• Patent Ductus Arteriosus

    Patent Ductus Arteriosus

    Transcatheter closure of patent ductus arteriosus: Transcatheter closure has proven to be an excellent treatment option for children with patent ductus arteriosus. First reported in 1967, this procedure is done in the heart catheterization laboratory with conscious sedation and avoids the need for surgery. (rollover to compare with normal), What Is It? A Ductus Arteriosus is a fetal vessel necessary to support the fetal circulation while in utero. This vessel sometimes.

    1. Patent Ductus Arteriosus Pathophysiology
    2. Patent Ductus Arteriosus Surgery

    What is patent ductus arteriosus? Patent ductus arteriosus (PDA) occurs when a blood vessel that is normal while a baby in the womb fails to close after the baby is born.

    The cause of the problem is not known and it affects one in 2000 babies that are born each year. It is more common in girls and much more common in premature infants.
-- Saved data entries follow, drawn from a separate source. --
import Mathlib

/-!
# k1 GEN 29 sketch — the INDEX SANDWICH behind one-sided ARS (rider N1″), statements only

Abstract lattice algebra (Mathlib only).  `V` a `ℚ`-vector space, `e` an endomorphism (think: the idempotent
`e_f ∈ 𝕋 ⊗ ℚ` of the newform), `M` a `ℤ`-lattice (think: `H₁(X₀(N), ℤ)` or a free `𝕋`-submodule `F` of it).
`splitOf e M = e(M) + (1 - e)(M)` and `congrIndex e M = [splitOf e M : M]`.
Dictionary (XL, typed in k1 g16/g17: `Dict_S`, `Dict_Lambda`, `RankTwo`, `UnimodularityConverse`, `FreyWilesData`):
`congrIndex e_f 𝕋 = r_f`, `congrIndex e_f (𝕋y₁ ⊕ 𝕋y₂) = r_f²`, `congrIndex e_f H₁(X₀(N),ℤ) = m_E²` (optimal `E`).
The sandwich identity then reads `2·v_p(r_f) ≤ 2·v_p(m_E) + v_p [H : F]` for every free rank-two
`𝕋`-sublattice `F ≤ H` — so `v_p r_f ≤ v_p m_E` as soon as the freeness index is prime to `p`
(multiplicity one + Gorenstein at the maximal ideals over `p`; Wiles 1995 Thm 2.1(ii) for `p ∥ N`, `p ≥ 5`, Frey).
Proofs are deliberately `sorry` (planner: statements only; each is one prover cycle, Mathlib-only).
-/

set_option linter.dupNamespace false

namespace Summit.ABC.ABC.Cruxes.SteinbergCore.StubIdeasK1G29

variable {V : Type*} [AddCommGroup V] [Module ℚ V]

/-- An endomorphism of the `ℚ`-space as a `ℤ`-linear map. -/
def intEnd (e : Module.End ℚ V) : V →ₗ[ℤ] V := e.toAddMonoidHom.toIntLinearMap

/-- `ẽM := e(M) + (1 - e)(M)`, the smallest lattice containing `e(M)` and `(1-e)(M)` (it contains `M`). -/
def splitOf (e : Module.End ℚ V) (M : Submodule ℤ V) : Submodule ℤ V :=
  M.map (intEnd e) ⊔ M.map (intEnd (1 - e))

/-- The congruence index `c_e(M) := [ẽM : M]` ("denominator of the idempotent on `M`"; `0` = infinite). -/
noncomputable def congrIndex (e : Module.End ℚ V) (M : Submodule ℤ V) : ℕ :=
  M.toAddSubgroup.relIndex (splitOf e M).toAddSubgroup

/-- S1: `M ≤ ẽM` (because `m = e m + (1 - e) m`). -/
theorem le_splitOf (e : Module.End ℚ V) (M : Submodule ℤ V) : M ≤ splitOf e M := by
  sorry

/-- S2: `ẽ` is monotone. -/
theorem splitOf_mono (e : Module.End ℚ V) {F M : Submodule ℤ V} (h : F ≤ M) :
    splitOf e F ≤ splitOf e M := by
  sorry

/-- S3: finite index is inherited by the split lattices: `[M : F] = d ≠ 0 ⇒ d • ẽM ≤ ẽF`, and `ẽM` is
finitely generated, so `[ẽM : ẽF] ≠ 0`. -/
theorem relIndex_splitOf_ne_zero (e : Module.End ℚ V) {F M : Submodule ℤ V} (h : F ≤ M) (hM : M.FG)
    (hi : F.toAddSubgroup.relIndex M.toAddSubgroup ≠ 0) :
    (splitOf e F).toAddSubgroup.relIndex (splitOf e M).toAddSubgroup ≠ 0 := by
  sorry

/-- S4: the congruence index of a finitely generated FULL lattice is finite (`e(M) ⊆ d⁻¹ M`; fullness is
needed: `M = ℤ(1,0) ⊂ ℚ²` with `e` the projection onto the diagonal has `[ẽM : M] = ∞`). -/
theorem congrIndex_ne_zero (e : Module.End ℚ V) {M : Submodule ℤ V} (hM : M.FG)
    (hMV : Submodule.span ℚ (M : Set V) = ⊤) : congrIndex e M ≠ 0 := by
  sorry

/-- **S5 — the sandwich identity**: `c(F) · [ẽM : ẽF] = c(M) · [M : F]` for `F ≤ M`
(both sides are `[ẽM : F]`, by `AddSubgroup.relIndex_mul_relindex` along `F ≤ M ≤ ẽM` and `F ≤ ẽF ≤ ẽM`). -/
theorem congrIndex_mul_relIndex_splitOf (e : Module.End ℚ V) {F M : Submodule ℤ V} (h : F ≤ M) :
    congrIndex e F * (splitOf e F).toAddSubgroup.relIndex (splitOf e M).toAddSubgroup =
      congrIndex e M * F.toAddSubgroup.relIndex M.toAddSubgroup := by
  sorry

/-- **S6 — valuation corollary** (the form the ARS dictionary consumes):
`v_p c(F) ≤ v_p c(M) + v_p [M : F]`.  With `c(F) = r_f²`, `c(H) = m_E²`:
`2 v_p r_f ≤ 2 v_p m_E + v_p [H : F]`. -/
theorem padicValNat_congrIndex_le (e : Module.End ℚ V) {F M : Submodule ℤ V} (h : F ≤ M) (hM : M.FG)
    (hMV : Submodule.span ℚ (M : Set V) = ⊤) (hi : F.toAddSubgroup.relIndex M.toAddSubgroup ≠ 0)
    (p : ℕ) [Fact p.Prime] :
    padicValNat p (congrIndex e F) ≤
      padicValNat p (congrIndex e M) + padicValNat p (F.toAddSubgroup.relIndex M.toAddSubgroup) := by
  sorry

/-- S7 (numerical form of one-sided ARS, pure arithmetic): from `2a ≤ 2b + i` with `i` the `p`-adic
valuation of a freeness index PRIME TO `p` (`i = 0`) we get `a ≤ b`. -/
theorem le_of_two_mul_le_add {a b i : ℕ} (h : 2 * a ≤ 2 * b + i) (hi : i = 0) : a ≤ b := by
  omega

end Summit.ABC.ABC.Cruxes.SteinbergCore.StubIdeasK1G29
    It may occur in children with otherwise normal hearts and occurs commonly in association with complex heart defects such as hypoplastic left heart syndrome, transposition of the great arteries, coarctation of the aorta, and pulmonary atresia. Dispositivo pci driver for mac download. The information on this page applies primarily to patients with patent ductus arteriosus and otherwise normal hearts. While a baby is in the womb, the mother provides oxygen and the baby's lungs are filled with fluid. Blood flow during this time bypasses the lungs through a blood vessel that connects the pulmonary artery (1) with the aorta (2). This blood vessel is called the ductus arteriosus (3). When it remains open after birth it is called a patent ductus arteriosus. In most babies it remains open for a short period of time after birth but 90% will be closed by 8 weeks of age.

    Most of the rest will close during the first year of life. While the baby is in the womb, the fluid in the lungs causes high pressure so blood entering the pulmonary artery takes the path of least resistance bypassing the lungs and flowing out to the aorta through the ductus arteriosus. After birth, the lungs fill with oxygen so the pressure in lungs and the pulmonary artery goes down. At the same time, the umbilical cord is clamped and the pressure in the aorta increases.
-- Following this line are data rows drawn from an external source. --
import Literature.Geometry.Riemannian.GaussBonnetGradient
import Literature.Geometry.Manifold.CompleteFlow
import Literature.Geometry.Riemannian.ShrinkerScalarCurvatureNonnegHolds
import Literature.Geometry.Riemannian.ShrinkerPotentialProper
import Summits.SmoothPoincare4.SmoothPoincare4.Theorems.EntropyRungNoncompactShrinkerGapGradientFlow
import HarnessLib

/-!
# Helper `helper_shrinkerEssentialBlowupSequence` of line `collapsed-ends-usc` (crux
# `EntropyRung.NoncompactShrinkerGap`, stmt-SmoothPoincare4-10868): the essential blow-up sequence
# of a gradient shrinker with non-decaying scalar curvature

Registered helper stub (lead c15, wave 4, brick 3c of the printed chain of route item 16588,
`shrinkerSplittingAtInfinity_four`): let `(Mⁿ, g, f)` be a complete connected normalised gradient
shrinking Ricci soliton (`Ric + Hess f = g/2`, `R + |∇f|² = f`, closed `g.edist`-balls compact),
with `R ≤ A` and with NON-DECAYING scalar curvature — every compact set misses a point with
`R ≥ ε` — and let `θ : ℝ × M → M` be the global flow of `∇f` (`helper_shrinkerGradientFlow`),
`f(θ(t, p)) ≤ eᵗ f(p)` for `t ≥ 0`. Then there are base points `q_k → q*` on the compact level
set `{f = A + 1}` and times `τ_k ≥ 0`, `τ_k → ∞`, with `R(θ(τ_k, q_k)) ≥ ε`. Along the canonical
Ricci flow `g(t) = (1 − t) ψ_t^* g`, `ψ_t = θ(−log(1 − t), ·)` (`helper_shrinkerCanonicalFlow_of`)
this is an *essential blow-up sequence* `(q_k, t_k = 1 − e^{−τ_k})` in the sense of
Enders–Müller–Topping (Def. 1.2): `|Rm_{g(t_k)}|(q_k) ≥ (ε / c) / (1 − t_k)`, so `q*` is a Type I
singular point.

Proof. (i) `R ≥ 0` (`shrinkerScalarCurvature_nonneg_holds`) makes the potential proper
(`Shrinker.isCompact_potential_le`), so the hypothesis produces points `x_k` with
`f(x_k) > max(k, A + 1)` and `R(x_k) ≥ ε`. (ii) Along the orbit `u(t) = f(θ(t, x_k))` one has
`u' = |∇f|² = f − R ≥ u − A` (`hasDerivAt_comp_of_isMIntegralCurveOn_grad`), so `u − id` is
non-decreasing on `(−∞, 0]` as long as `u > A + 1`, forcing `u(−S) ≤ A + 1` for
`S = u(0) − (A + 1)`; the intermediate value theorem gives `s_k ≤ 0` with `f(θ(s_k, x_k)) = A + 1`
(`exists_nonpos_eq_of_hasDerivAt_ge`, `exists_flow_level_eq`). Put `q_k = θ(s_k, x_k)`,
`τ_k = −s_k`; the group law returns `θ(τ_k, q_k) = x_k`. (iii) `k < f(x_k) ≤ e^{τ_k} (A + 1)`
gives `τ_k → ∞`. (iv) The level set `{f = A + 1}` is compact, so a subsequence of `q_k`
converges (`IsCompact.tendsto_subseq`). Everything is proved; no definitions, no named facts.

## References

* [EndersMullerTopping2010] J. Enders, R. Müller, P. M. Topping, *On Type I singularities in
  Ricci flow*, Comm. Anal. Geom. 19 (2011), Def. 1.2.
* [Naber2010] A. Naber, *Noncompact shrinking four solitons with nonnegative curvature*,
  J. reine angew. Math. 645 (2010), Lemma 1.1.
-/

noncomputable section

-- `Summit.SmoothPoincare4.SmoothPoincare4.…` (summit = problem) trips `dupNamespace` on every decl.
set_option linter.dupNamespace false

open scoped Manifold ContDiff ENNReal NNReal Topology
open MeasureTheory Set Filter Module
open Literature.Geometry.Lorentzian Literature.Geometry.Riemannian Literature.Geometry.Manifold

namespace Summit.SmoothPoincare4.SmoothPoincare4.Theorems.NoncompactShrinkerGapNoncollapsing

/-! ### A real-variable lemma: `u' ≥ u − A` forces `u` down to the level `A + 1` in the past -/

/-- If `u : ℝ → ℝ` is differentiable with `u' ≥ u − A` on `(−∞, 0]` and `u 0 > A + 1`, then
`u s = A + 1` for some `s ≤ 0`: otherwise `u − id` is non-decreasing on `(−∞, 0]`, giving
`u(−S) ≤ A + 1` at `S = u 0 − (A + 1)`; conclude by the intermediate value theorem. [folklore] -/
theorem exists_nonpos_eq_of_hasDerivAt_ge {u u' : ℝ → ℝ} {A : ℝ}
    (hu : ∀ s, HasDerivAt u (u' s) s) (hu' : ∀ s, s ≤ 0 → u s - A ≤ u' s) (h0 : A + 1 < u 0) :
    ∃ s, s ≤ 0 ∧ u s = A + 1 := by
  -- first a time `S ≤ 0` with `u S ≤ A + 1`
  obtain ⟨S, hS0, hS⟩ : ∃ S, S ≤ 0 ∧ u S ≤ A + 1 := by
    by_contra h
    have h' : ∀ S, S ≤ 0 → A + 1 < u S := fun S hS ↦ not_le.1 fun hle ↦ h ⟨S, hS, hle⟩
    have hmono : MonotoneOn (fun s ↦ u s - s) (Iic 0) :=
      monotoneOn_of_hasDerivAt_nonneg ordConnected_Iic (u' := fun s ↦ u' s - 1)
        (fun s _ ↦ (hu s).sub (hasDerivAt_id' s)) fun s hs ↦ by
          have h1 := hu' s hs
          have h2 := h' s hs
          show 0 ≤ u' s - 1
          linarith
    have h1 : -(u 0 - (A + 1)) ∈ Iic (0 : ℝ) := by
      rw [mem_Iic]; linarith
    have h2 := hmono h1 (mem_Iic.2 le_rfl) (by linarith)
    have h3 := h' _ (mem_Iic.1 h1)
    simp only [sub_neg_eq_add, sub_zero] at h2
    linarith
  -- then the intermediate value theorem on `[S, 0]`
  have hcont : ContinuousOn u (Icc S 0) := fun s _ ↦ (hu s).continuousAt.continuousWithinAt
  obtain ⟨s, hs, hsu⟩ := intermediate_value_Icc hS0 hcont ⟨hS, h0.le⟩
  exact ⟨s, hs.2, hsu⟩

/-! ### Flowing back to a level set of `f` along the gradient flow -/

section Generic

variable {E : Type*} [NormedAddCommGroup E] [NormedSpace ℝ E] [FiniteDimensional ℝ E]
  {M : Type*} [TopologicalSpace M] [ChartedSpace E M] [IsManifold 𝓘(ℝ, E) ∞ M]
  (g : PseudoRiemannianMetric 𝓘(ℝ, E) ∞ E (TangentSpace 𝓘(ℝ, E) : M → Type _))

/-- Let `θ` be a flow of `grad_g f` (`θ(0, ·) = id`, orbits are integral curves) for a smooth `f`
with `|∇f|²_g ≥ f − A`. Then every point `x` with `f x > A + 1` is reached from the level set
`{f = A + 1}`: `f(θ(s, x)) = A + 1` for some `s ≤ 0`, because `u(t) = f(θ(t, x))` satisfies
`u' = |∇f|² ∘ θ(·, x) ≥ u − A`. [folklore] -/
theorem exists_flow_level_eq {f : M → ℝ} (hf : ContMDiff 𝓘(ℝ, E) 𝓘(ℝ, ℝ) ∞ f) {θ : ℝ × M → M}
    (hθ0 : ∀ p, θ (0, p) = p) (hθint : ∀ p, IsMIntegralCurve (fun t ↦ θ (t, p)) (grad g f))
    {A : ℝ} (hA : ∀ y, f y - A ≤ g.gradSq f y) {x : M} (hx : A + 1 < f x) :
    ∃ s, s ≤ 0 ∧ f (θ (s, x)) = A + 1 := by
  have hu : ∀ s, HasDerivAt (fun t ↦ f (θ (t, x))) (g.gradSq f (θ (s, x))) s := fun s ↦
    hasDerivAt_comp_of_isMIntegralCurveOn_grad g hf isOpen_univ ((hθint x).isMIntegralCurveOn _)
      (mem_univ s)
  have h0 : A + 1 < f (θ (0, x)) := by rwa [hθ0]
  exact exists_nonpos_eq_of_hasDerivAt_ge (u := fun t ↦ f (θ (t, x))) hu (fun s _ ↦ hA _) h0

end Generic

/-! ### The registered stub -/

/-- Registered helper `helper_shrinkerEssentialBlowupSequence` (lead c15, wave 4): **the essential
blow-up sequence of a gradient shrinker with non-decaying scalar curvature.** For a complete
connected normalised gradient shrinking soliton `(Mⁿ, g, f)` (`Ric + Hess f = g/2`,
`R + |∇f|² = f`, closed `g.edist`-balls compact) with `R ≤ A`, an `ε > 0` such that every compact
set misses a point with `R ≥ ε`, and the smooth global flow `θ` of `∇f` (`θ(0, ·) = id`, group
law, orbits integral curves of `grad_g f`, `f(θ(t, p)) ≤ eᵗ f(p)` for `t ≥ 0`), there are
`q_k → q*` with `f(q_k) = f(q*) = A + 1` and `τ_k ≥ 0`, `τ_k → ∞`, with `R(θ(τ_k, q_k)) ≥ ε` — the
base points and times `t_k = 1 − e^{−τ_k} ↗ 1` of an essential blow-up sequence of the shrinker's
canonical Type I Ricci flow (Enders–Müller–Topping, Def. 1.2). Proof: properness of `f`
(`Shrinker.isCompact_potential_le`, `R ≥ 0` by `shrinkerScalarCurvature_nonneg_holds`) gives
escaping `x_k` with `f(x_k) > max(k, A + 1)`, `R(x_k) ≥ ε`; flowing back along `θ`
(`exists_flow_level_eq`) lands on `{f = A + 1}` at `q_k = θ(−τ_k, x_k)`;
`k < f(x_k) ≤ e^{τ_k}(A + 1)` forces `τ_k → ∞`; compactness of `{f = A + 1}` extracts
`q_k → q*`. [cite: EndersMullerTopping2010, Def. 1.2] -/
theorem helper_shrinkerEssentialBlowupSequence : ∀ (n : ℕ) (M : Type) [TopologicalSpace M] [T2Space M] [SecondCountableTopology M] [ChartedSpace (EuclideanSpace ℝ (Fin n)) M] [IsManifold (𝓡 n) ∞ M] [ConnectedSpace M] [T3Space M] [MeasurableSpace M] [BorelSpace M] (g : PseudoRiemannianMetric (𝓡 n) ∞ (EuclideanSpace ℝ (Fin n)) (TangentSpace (𝓡 n) : M → Type _)) [g.HasLeviCivita] (f : M → ℝ) (hg : g.IsRiemannian), (∀ (x : M) (r : NNReal), IsCompact {y : M | g.edist hg x y ≤ r}) → ContMDiff (𝓡 n) 𝓘(ℝ, ℝ) ∞ f → (∀ (x : M) (X Y : TangentSpace (𝓡 n) x), g.ricci x X Y + g.hessian f x X Y = (1 / 2 : ℝ) * g.val x X Y) → (∀ x : M, g.scalarCurvature x + g.gradSq f x = f x) → ∀ A : ℝ, (∀ x : M, g.scalarCurvature x ≤ A) → ∀ ε : ℝ, 0 < ε → (∀ K : Set M, IsCompact K → ∃ x, x ∉ K ∧ ε ≤ g.scalarCurvature x) → ∀ θ : ℝ × M → M, ContMDiff (𝓘(ℝ, ℝ).prod (𝓡 n)) (𝓡 n) ∞ θ → (∀ p, θ (0, p) = p) → (∀ t s p, θ (t, θ (s, p)) = θ (t + s, p)) → (∀ p, IsMIntegralCurve (fun t ↦ θ (t, p)) (Literature.Geometry.Riemannian.grad g f)) → (∀ p t, 0 ≤ t → f (θ (t, p)) ≤ Real.exp t * f p) → ∃ (q : ℕ → M) (qstar : M) (τ : ℕ → ℝ), Tendsto q atTop (𝓝 qstar) ∧ f qstar = A + 1 ∧ (∀ k, f (q k) = A + 1) ∧ (∀ k, 0 ≤ τ k) ∧ Tendsto τ atTop atTop ∧ ∀ k, ε ≤ g.scalarCurvature (θ (τ k, q k)) := by
  intro n M _ _ _ _ _ _ _ _ _ g _ f hg hc hf hsol hnorm A hA ε _ hesc θ _ hθ0 hθadd hθint hθexp
  -- `R ≥ 0`, the potential is proper, `|∇f|² = f − R ≥ f − A`, and `A + 1 > 0`
  have hR : ∀ x : M, 0 ≤ g.scalarCurvature x :=
    shrinkerScalarCurvature_nonneg_holds n M g f hg hc hf hsol hnorm
  have hK : ∀ c : ℝ, IsCompact {y : M | f y ≤ c} :=
    Shrinker.isCompact_potential_le g hg hc hf hsol hnorm hR
  have hgradA : ∀ y, f y - A ≤ g.gradSq f y := fun y ↦ by linarith [hA y, hnorm y]
  obtain ⟨x₀⟩ : Nonempty M := inferInstance
  have hA1 : 0 < A + 1 := by linarith [hR x₀, hA x₀]
  -- (i) escaping points `x k` with `R ≥ ε` and `f > max k (A + 1)`
  have hx : ∀ k : ℕ, ∃ x : M, max (k : ℝ) (A + 1) < f x ∧ ε ≤ g.scalarCurvature x := fun k ↦ by
    obtain ⟨x, hxK, hxε⟩ := hesc _ (hK (max (k : ℝ) (A + 1)))
    simp only [mem_setOf_eq, not_le] at hxK
    exact ⟨x, hxK, hxε⟩
  choose x hxf hxε using hx
  -- (ii) flow back to the level set `{f = A + 1}`: `q k = θ (s k, x k)`, `τ k = - s k`
  have hs : ∀ k : ℕ, ∃ s : ℝ, s ≤ 0 ∧ f (θ (s, x k)) = A + 1 := fun k ↦
    exists_flow_level_eq g hf hθ0 hθint hgradA ((le_max_right _ _).trans_lt (hxf k))
  choose s hs0 hsf using hs
  have hback : ∀ k, θ (-s k, θ (s k, x k)) = x k := fun k ↦ by
    rw [hθadd, neg_add_cancel, hθ0]
  -- (iii) `τ k → ∞` from `k < f (x k) ≤ exp (τ k) * (A + 1)`
  have hτ : Tendsto (fun k ↦ -s k) atTop atTop := by
    refine tendsto_atTop_atTop.2 fun b ↦
      ⟨⌈Real.exp b * (A + 1)⌉₊, fun k hk ↦ not_lt.1 fun hlt ↦ ?_⟩
    have h1 : (k : ℝ) < Real.exp (-s k) * (A + 1) := by
      have h := hθexp (θ (s k, x k)) (-s k) (by linarith [hs0 k])
      rw [hback, hsf] at h
      linarith [(le_max_left _ _).trans_lt (hxf k)]
    have h2 : Real.exp (-s k) * (A + 1) ≤ Real.exp b * (A + 1) :=
      mul_le_mul_of_nonneg_right (Real.exp_le_exp.2 hlt.le) hA1.le
    have h3 : Real.exp b * (A + 1) ≤ k := (Nat.le_ceil _).trans (Nat.cast_le.2 hk)
    linarith
  -- (iv) the level set `{f = A + 1}` is compact: extract a convergent subsequence of `q`
  have hL : IsCompact {y : M | f y = A + 1} :=
    (hK (A + 1)).of_isClosed_subset (isClosed_eq hf.continuous continuous_const)
      fun y (hy : f y = A + 1) ↦ show f y ≤ A + 1 from hy.le
  obtain ⟨qstar, hqstar, φ, hφ, hlim⟩ :=
    hL.tendsto_subseq (x := fun k ↦ θ (s k, x k)) fun k ↦ hsf k
  refine ⟨fun k ↦ θ (s (φ k), x (φ k)), qstar, fun k ↦ -s (φ k), hlim, hqstar, fun k ↦ hsf _,
    fun k ↦ by linarith [hs0 (φ k)], hτ.comp hφ.tendsto_atTop, fun k ↦ ?_⟩
  simpa only [hback] using hxε (φ k)

end Summit.SmoothPoincare4.SmoothPoincare4.Theorems.NoncompactShrinkerGapNoncollapsing

end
    As a result, the pressure in the pulmonary artery is lower than the pressure in the aorta so some of the blood in the aorta flows through the ductus back to the lungs. This results in extra blood flow to the lungs. If the ductus is small, the extra blood flow is minimal but if the ductus is large, there can be a large amount of blood returning to the lungs causing a significant increased workload for the heart. What are the effects of this problem on my child's health?
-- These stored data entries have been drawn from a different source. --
import Summits.QuantumFields.YangMills.Theorems.UnitScaleTiltProp7Row79AtMemberT3
import Summits.QuantumFields.YangMills.Theorems.UnitScaleTiltProp7SectET3RealityPInvJTermT3
import HarnessLib

/-!
# Route `UnitScaleTilt`, crux «MinimiserStabilityRegPr» (stmt-QuantumFields-19200, stub EX `stub_existenceMinimalOrbit`, route (α)) — «H79-MEMBER» PINV TWIN: **THE ROW (r79) OF THE LATTICE
# (84) AT THE T³ MEMBER, AT THE PINV LETTERS OF THE EX DISPLAY OF RECORD S9′** (✓`Prop7StubEXOfChartPiecesTwS9P`: `Δ₁ := DeltaOnePJ`, `Δ_π := DeltaPiSlotP`, `H := H46P`; ★★OWNER RULING g28-№4 (C2′)) —
# [Balaban1985Variational] (78)–(79) ∕ [Balaban1985BackgroundPropagators] (3.127)–(3.128) in the currency of lit `B11Eq81ExpansionZpow.hasDerivAt_actionZ_chartRay_real`'s hypothesis `h79`

Cell `ym3-torus` (HUMAN RULING D-0037, YM ladder rung R3 — YM₃ on T³, NOT d = 4, NOT Clay; YM gap NOT proved), width seat `ym3-torus-px21` gen 2 (explicit-unit helper; lineage `hCrit93′`);
EX namer ★`ym-ust-19200-w2` g6 2026-08-28T20:48:46Z «`h79`-member at `DeltaOneJᴾ`».  Twin of ✓`Prop7Row79AtMember` (today's S9-descent letters) over the pinv letters ✓`…SectET3DeltaOneT3PInv` (P0′,
`DeltaOnePJ`, `tjFormP`, `tjSesqP`), ✓`…SectET3DeltaOneT3PInvGlue` (ym3-torus-px16: `inner_DeltaOnePJ`, `tjSesqP_apply`, `tjFormP_apply`), ✓`…SectET3RealityPInvJTermT3` (ym3-torus-px3 (P3):
`tjFormP_star`, `tjSesqP_conj_symm`), ✓`Prop7Row74AtMember` (`gaugeCorrP_eq_self_of_landau`, `inner_DeltaPiP_of_landau`); the slot-free §1 of ✓`Prop7Row79AtMember` (`quadPart_Ctilde_eq`,
`tjForm_rows_of_regPr`) is imported, not repeated.  THEOREMS ONLY (0 `def`, 0 `sorry`); `--supports stmt-QuantumFields-19200 --as helper`, count-neutral; NO claim on crux ∕ stub ∕ registry.

WHAT IS PROVED (member `F`, `K n`, `h : n ≤ K`, `0 ≤ a`; `U₀ ∈ 𝔘_k(ε₀)` with `10⁹L²e ≤ 1`, `10¹²L³ε₀ ≤ 1`; ns `…Theorems.Prop7Row79AtMemberPInv`):
* §1 `smul_iota_H1f_eq_H46P_smul` — the (W-X′) units identity at the pinv slot: `κ_f • ι(H1f …Δ_πᴾ… U₀ X′) = H46P U₀ (I • X′)` (✓`iota_H1f_eq`, ✓`Hf_apply`, as (G22)).
* §2 ★`tjFormP_self_real_of_star_eq`, ★★`inner_DeltaOnePJ_sub_inner_DeltaPiP_of_landau` (`⟪v, Δ₁ᴾv⟫ − ⟪v, Δ_πᴾv⟫ = tjSesqP v v` on Landau `v`), ★`pair27_Jcur_iota_H1fP_eq`.
* §3 ★★★**`pair27_DeltaOnePJ_eq_of_landau`** — (r79) at the member, pinv letters, for Landau Hermitian `ιY`; member text ★★`h79_member_DeltaOnePJ : ∀ Y, (IsLandauPrintS … ιY ∧ ∀ b, star (ιY b) = ιY b) → …`
  = lit's `h79` with `P Y := Landau ∧ Hermitian`, `Δ₁ := currentCLM … (DeltaOnePJ … U₀)`, `Δπ := currentCLM … (DeltaPiSlotP … U₀)`, `H := H1f …Δ_πᴾ… U₀`, `C := C̃`, `J := Jcur (bgOfCfg F K U₀)`.
HONEST SCOPE.  Linear algebra + the calculus of ✓`Prop7Row79AtMember` §1 over landed letters; regime `U₀ ∈ 𝔘_k(ε₀)` + windows + `0 ≤ a` displayed; no estimate; not a proof of any stub;
nothing continuum ∕ OS ∕ mass-gap ∕ Clay.

References: T. Bałaban, CMP **102** (1985) 277–309 [Balaban1985Variational] ((44)–(46) p.285, (56) p.286, (78)–(79), (84) p.290); CMP **99** (1985) 389–434 [Balaban1985BackgroundPropagators]
((3.11)–(3.14) pp.392–393, (3.119) p.419, (3.126)–(3.128) pp.420–421).
-/

set_option autoImplicit false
    The effects of patent ductus arteriosus relate largely to the size of the ductus. Babies born very prematurely are more sensitive to the extra pulmonary blood flow so are more likely to have heart related symptoms. If the extra blood flow taxes the heart too much, symptoms of congestive heart failure develop. This is not uncommon in premature infants but is quite rare in full term infants or older children. Symptoms of congestive heart failure include rapid breathing, feeding problems, slow weight gain, low energy, and cold, clammy sweating. If the PDA remains large, over time the extra blood flow damages the pulmonary artery and they become stiff and thickened.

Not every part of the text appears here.